Asked to describe his own role as a teacher, Leax smiles and says simply, "Stay out of the way as much as possible."

"He's someone who pushes students, and he's not a hand-holder at all," says Giardina, now working in Los Angeles as the assistant designer for Halston. She credits Leax with encouraging her to create a broad, nontraditional portfolio.

"He's there every studio day, which is a great example, showing how to really follow through on your obligations as an artist," Giardina continues. "He also likes to make it fun. I think what matters is that you have professors like Ron who give you a strong background and then let you do something new and different."

"I've always enjoyed the classroom," Leax says. "I think sometimes there's this idea that the teacher is the giver all the time, when actually in the studio there's pretty rich invention coming back to you from the students, which invigorates the teacher.

"As you go up the academic ladder, from the introductory students to the upper-level students to the graduate students, teaching gets more complex," he adds. "Students begin to think that they know it. At the upper stages, in particular, I try to do very little telling. I try to do more listening. Then I offer a response, and the student and I have a discussion. Then the student is responsible for drawing conclusions and taking directions out of it."

Leax also worked for almost 10 years to develop and implement the national curriculum for advanced placement in three-dimensional design, a program that allows high-school students to pursue college-level studies for college credit.

"I'm always working on a multiplicity of things," Leax says, gesturing to the many drawings in his studio. "But now I'm really enthralled with the forms that come out of laboratories. As an artist you always try to go over the top a little bit, so I'm kind of in tin-foil city right now, aestheticizing the scientist aesthetic."

Yam House (detail), 92" x 124" x 108"; mixed materials; 1983.

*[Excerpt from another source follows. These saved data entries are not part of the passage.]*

import Mathlib.Analysis.Calculus.Deriv.Star
import Literature.NumberTheory.EllipticCurves.Gamma1NewformLSeries
import Literature.NumberTheory.EllipticCurves.CuspFormLFunctionFrickeProofs
import HarnessLib

/-!
# The weight-one functional equation `Λ_f(1 - s) = a Λ_{f̃}(s)` from `f(-1/Nz) = λ z f̃(z)`
(Deligne–Serre 1974, proof of Thm. 4.6, step (i): the Mellin-transform half, proved)

D-0014 keeps `Literature/` sorry-free by stating cited results as named facts `def X : Prop`.
The named fact `DeligneSerre1974.weightOne_functionalEquation` of
`Literature.NumberTheory.EllipticCurves.Gamma1NewformLSeries` is step (i) of the proof of
Deligne–Serre, *Formes modulaires de poids 1*, Ann. Sci. ÉNS (4) 7 (1974), Thm. 4.6, p. 515:
"Posons `f̃ = Σ ā_n qⁿ`.  Du fait que `f` est primitive, il existe une constante `λ ≠ 0` telle
que `f(-1/Nz) = λ z f̃(z)`, cf. [12] et [13].  Par transformation de Mellin, on en déduit que
`Λ_f(1 - s) = a Λ_{f̃}(s)` avec … où `Λ_g(s) = N^{s/2} (2π)^{-s} Γ(s) Φ_g(s)` et
`Φ_g(s) = Σ a_n(g) n^{-s}`."  It is one of the two remaining undischarged inputs of
`Literature.NumberTheory.Automorphic.deligneSerre_eulerPolynomial_eq_of_dvd_level` (Thm. 4.6 (b) at
`p ∣ N`; see `Literature.NumberTheory.Automorphic.DeligneSerreThm46bProofs`).  The printed step
has two halves of very different nature:

1. (**Atkin–Lehner–Li**, algebraic) a newform `f ∈ S_1(Γ₁(N))` satisfies
   `f(-1/(Nz)) = λ z f̃(z)` with `λ ≠ 0`, where `f̃(z) = conj f(-z̄) = Σ ā_n qⁿ` — the
   `W_N`-pseudo-eigenvalue theorem (Li, *Newforms and functional equations*, Math. Ann. 212
   (1975); Miyake, Ann. of Math. 94 (1971)), resting on multiplicity one for newforms on `Γ₁(N)`
   with nebentypus, which the tree has for `Γ₀(N)` only
   (`Literature.NumberTheory.EllipticCurves.NewformsMultiplicityOneProofs`,
   `IsNewform0.exists_frickeInvolution_eq_smul_holds`);
2. (**Hecke**, analytic) the Mellin transform turns the relation of 1 into
   `Λ_f(1 - s) = a Λ_{f̃}(s)`, `a ≠ 0`, for the entire continuations of the completed series.

This file **proves half 2** in all weights `k ≥ -2` and for every arithmetic subgroup whose cusp
`∞` has width `1`, and records the resulting reduction of the named fact to half 1:

* `exists_functionalEquation_of_fricke_conj` — if `f ∈ S_k(Γ)` satisfies
  `f(w_N z) = λ z^k conj f(-z̄)` for all `z ∈ ℍ` (`w_N = (0 -1; N 0)`, the tree's `frickeGL N`),
  then `Λ(s) = N^{s/2} ∫₀^∞ f(it) t^{s-1} dt` and `Λ'(s) = N^{s/2} ∫₀^∞ conj f(it) t^{s-1} dt` are
  entire continuations of `Λ_f` (`completedCuspFormLContinuations N f`) and of `Λ_{f̃}`
  (`completedConjCuspFormLContinuations N f`, built on `Φ_{f̃}(s) = Σ ā_n n^{-s}`), and
  `Λ(k - s) = λ i^k N^{-k/2} Λ'(s)`.  Ingredients: the tree's Mellin machinery for cusp forms
  (`differentiable_mellin_imagAxis`, `mellin_imagAxis_eq` of `CuspFormLFunctionProofs`;
  `coe_frickeGL_smul_I_mul`, `mellin_congr_Ioi` of `CuspFormLFunctionFrickeProofs`), the
  reflection identities `𝓜(conj F)(s) = conj 𝓜F(conj s)` (`mellin_conj`),
  `Σ ā_n n^{-s} = conj Φ_f(conj s)` (`LSeries_conj`, `conjCuspFormLSeries_eq_conj`) and
  `Γ(conj s) = conj Γ(s)`, whence `Λ'` continues `Λ_{f̃}`
  (`cpow_mul_mellin_conj_imagAxis_mem_completedConjCuspFormLContinuations`), and the
  substitution `t ↦ 1/(Nt)` (`cpow_mul_mellin_imagAxis_neg_eq_of_conj`, Mathlib
  `mellin_comp_inv`, `mellin_comp_mul_left`, `mellin_cpow_smul`).
* `exists_weightOne_functionalEquation_of_fricke_conj` — weight one: `a = λ i N^{-1/2} ≠ 0`.
* `DeligneSerre1974.weightOne_functionalEquation_of_fricke_conj` — **the named fact
  `weightOne_functionalEquation` at level `N` from half 1 alone** (hypothesis: every newform
  `f ∈ S_1(Γ₁(N))` satisfies `f(w_N z) = λ z conj f(-z̄)` for some `λ ≠ 0`).  Once the
  `W_N`-pseudo-eigenvalue theorem for `Γ₁(N)` is in the tree, `weightOne_functionalEquation_holds`
  is this theorem applied to it.

## References

* P. Deligne, J.-P. Serre, *Formes modulaires de poids 1*, Ann. Sci. ÉNS (4) 7 (1974),
  507–530, doi:10.24033/asens.1277 — §4 (b), proof of Thm. 4.6, step (i), p. 515
  (`DeligneSerreASENS1974`).
* E. Hecke, *Über die Bestimmung Dirichletscher Reihen durch ihre Funktionalgleichung*,
  Math. Ann. 112 (1936), 664–699 (`Hecke1936`).
* F. Diamond, J. Shurman, *A First Course in Modular Forms*, GTM 228, Springer 2005, §5.10,
  Thm. 5.10.2 (`DiamondShurman2005`).
* W.-C. W. Li, *Newforms and functional equations*, Math. Ann. 212 (1975), 285–315 (`Li1975`).
-/

noncomputable section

While Ron Leax's work may seem to exhibit a certain emotional detachment (you'll find no smiling portraits in his studio), in reality it is a very humanistic study of the way people interact with their environment.

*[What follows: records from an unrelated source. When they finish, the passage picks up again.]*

/-
Origin: expansion seat `prover-pub-hodgecm-mc-carch-1-g37-0`, handover #CA70 2026-08-21T03:19Z md5 61642070da3e (395 l.; NEW additive leaf; imports #CA69 Model.ArchKTypeOfCentralWeight (this kit); ns HodgeCM.Model.ArchSideTerm; 12 theorems 0 defs; NAMES for audit: HodgeCM.Model.ArchSideTerm.lineCharV_zero_center_mul_lineC · HodgeCM.Model.ArchSideTerm.w_mul_lineCharV_zero_eq_torusScalar_of_eq_blockFamilyOfAt · HodgeCM.Model.ArchSideTerm.w_mul_lineCharV_one_eq_torusScalar_of_eq_blockFamilyOfAt) (`HOME/mc/pub-hodgecm-mc-carch-1/stage71/HodgeCM/Model/ArchKTypeOfCentralWeightPin.lean`, md5 61642070da3e, 395 lines);
landed by the gen-30 packager (p-g30) in gate run 71 as `HodgeCM/Model/ArchKTypeOfCentralWeightPin.lean` (verbatim).
-/
/-
Copyright (c) 2026. Released under Apache 2.0 license as described in the file LICENSE.
Cell pub-hodgecm, MODEL layer (construction prover mc-carch-1, gen 37), row-9 (J-Liu-Θ) junction: (CF_k) ∕ (Hw_k′) DISCHARGED for the honest
harmonic datum of slots 0 and 1 (sinst-1-g11 SEAM NOTE 2026-08-21 (Hw_k); binder-1 #R125 pin currency `hemb eR eS hχ a hω hdef`).
-/
import Summits.HodgeConjecture.HodgeCM.Model.ArchKTypeOfCentralWeight_2

/-!
# `w_k · s_k(centre) = torusScalar_k` AT THE HONEST HARMONIC DATUM (slots 0, 1)

`Model/ArchKTypeOfCentralWeight` reduces sinst-1's archimedean identity (Hw_k′) `w t · lineCharV_k (u_t · 1_V) = torusScalar_k (u_t)` of an
archimedean input `A : ArchLineInput V (lineRepOf … k)` to (CF_k): the archimedean CENTRE in the `U(V)`-slot of the twisted line kernel fixes the
pinned vector.  Here (CF_k) is PROVED, `k = 0, 1`, for the honest harmonic slot family
`Φ_∞,k(ℓ) := blockFamilyOfAt … eR eS (degOnePDual Empty) (binvPi 1) ℓ` (#CA13) from EXACTLY binder-1's pin hypotheses (#R125 `pinDatumZero/One`):

* away from `w(ι₁)`: the away factor `centerAway V t` (trivial at `w(ι₁)`) acts trivially under `c_k • ω_∞,k` by (c5) — #CA61's `hω` (exponent table)
  and `hdef` (definite type of the line scalar) through #CA20's place induction `smul_apply_eq_self_of_places`
  (`archScalar_kG_smul_centerAway_blockFamilyOfAt`);
* at `w(ι₁)`: the `ι₁`-section factor at the CENTRAL `z_t · 1 ∈ K` acts through `lineOmega_k` by `τ₁^∨(z_t · 1) = id` — carch's `harm_lineOmega_kG`
  (`hemb eR eS hχ`) + `weightOf_dual_blockK_centralK` (`lineScalar_k_smul_centerK_blockFamilyOfAt`);
* assembled: **`lineCharV_k_smul_cmArchCenter_blockFamilyOfAt`** ((CF_k) on `𝒮((L⁺ ⊗ ℝ)³)`), **`lineCharV_k_smul_cmPairRep_center_testFun`**
  ((CF_k) on every `φ_N`, the hypothesis `hfix` of `w_mul_lineCharV_k_eq_torusScalar`), and
  **`w_mul_lineCharV_k_eq_torusScalar_of_eq_blockFamilyOfAt`**: (Hw_k′) for ANY four `η`'s / conjugated-plane splittings and ANY
  `A : ArchLineInput V (lineRepOf … k)` with `A.Φinf = Φ_∞,k(ℓ₀)`.

Reading for the consumers (sinst-1 #1260/#1261, the slot-assembly leaf): at `η₀ := eta₀ V c.D η` (`archSideOf`) `lineCharV_zero … (eta₀ V c.D η)` is
#1256's `adelicCharZero V c hGR hGR₀ hGR₁ η` (same term), so slot 0's `hw` of `hasRationalRestriction_charZeroDict_one_of_weight` is
`w_mul_lineCharV_zero_eq_torusScalar_of_eq_blockFamilyOfAt` at `w := (A 0).w` (`archSideOf_P_w` rfl); slot 1's UNTWISTED `hw` is the case
`lineCharV_one = 1` (default split, #CA21), and at the ν-twisted pins of record `lineCharV_one … (etaT₁ V c.D η ν) = ν` is the twist the slot-1
dictionary record must carry (sinst-1's #1256 pattern).  Slots 2, 3 (conjugated plane, #CA66's `harm_lineOmega_two/threeG`) follow the same template.
Nothing is cited and nothing is minted: kernel lemmas over installed carch modules; 0 records, 0 `def … : Prop`.
-/

set_option autoImplicit false

noncomputable section

open NumberField NumberField.InfinitePlace NumberField.mixedEmbedding IsDedekindDomain
open scoped Matrix TensorProduct Classical SchwartzMap
open MulAction
open Literature.Geometry.ComplexHyperbolic.BallModel (U21 x₀ stabilizerEquivK21 blockK blockU bmat mat_blockU)
open Literature.NumberTheory.Automorphic.U21 (K21 matA sclD)
open Literature.AlgebraicGeometry.ShimuraVarieties Literature.AlgebraicGeometry.ShimuraVarieties.BallForms
open Literature.NumberTheory.Automorphic Literature.NumberTheory.Automorphic.UnitaryGroup Literature.NumberTheory.Weil1964
open Literature.RepresentationTheory.KonnoKonno2007 Literature.RepresentationTheory.KonnoKonno2007.RealDualPair
open Literature.NumberTheory.GelbartRogawski1991 Literature.NumberTheory.GelbartRogawski1991.UnitaryDualPair
open Literature.Analysis.SegalBargmann
open HodgeCM.Adelic HodgeCM.PerL34 HodgeCM.Model.HypCensus HodgeCM.Model.SupplyInstance

namespace HodgeCM.Model.ArchSideTerm

/-! #### § 3d. (CF₀), (CF₁) for the honest harmonic datum, from `hemb eR eS hχ a hω hdef` (binder-1's #R125 currency) -/

section Honest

"He's blending his love for science with his art and articulating his views of science through his art," Giardina says.

His drawings intrigue because they are not drawings at all in the traditional sense. He employs wine and oils and other unexpected materials. They're sprinkled, they're splashed. Coffee cup rings share the paper with candle wax drippings.

It is an evocative exploration of experience. He was in Florence, Italy, when he created many of these drawings, and the materials he used reflect his activities there.

His current body of work manipulates the iconography of medical technology, offering a very personal—and sometimes mocking—response to a cold and sterile scientific world with which we, as humans, often cannot comfortably coexist.

"Everything is designed, everything is engineered—and often badly designed and badly engineered," Leax says. "How do we address that? How does it affect us? How do we really use it?"

There's the science part. Next to one piece, which is covered with clear plastic, stands a bottle of blue cleaning spray.

"Yes, the plastic bag is part of the sculpture," Leax says. "The cleaner isn't, but I just like that color."

That's the art part. It's a rare and intriguing blend.

Terri McClain is a free-lance writer based in St. Charles, Missouri.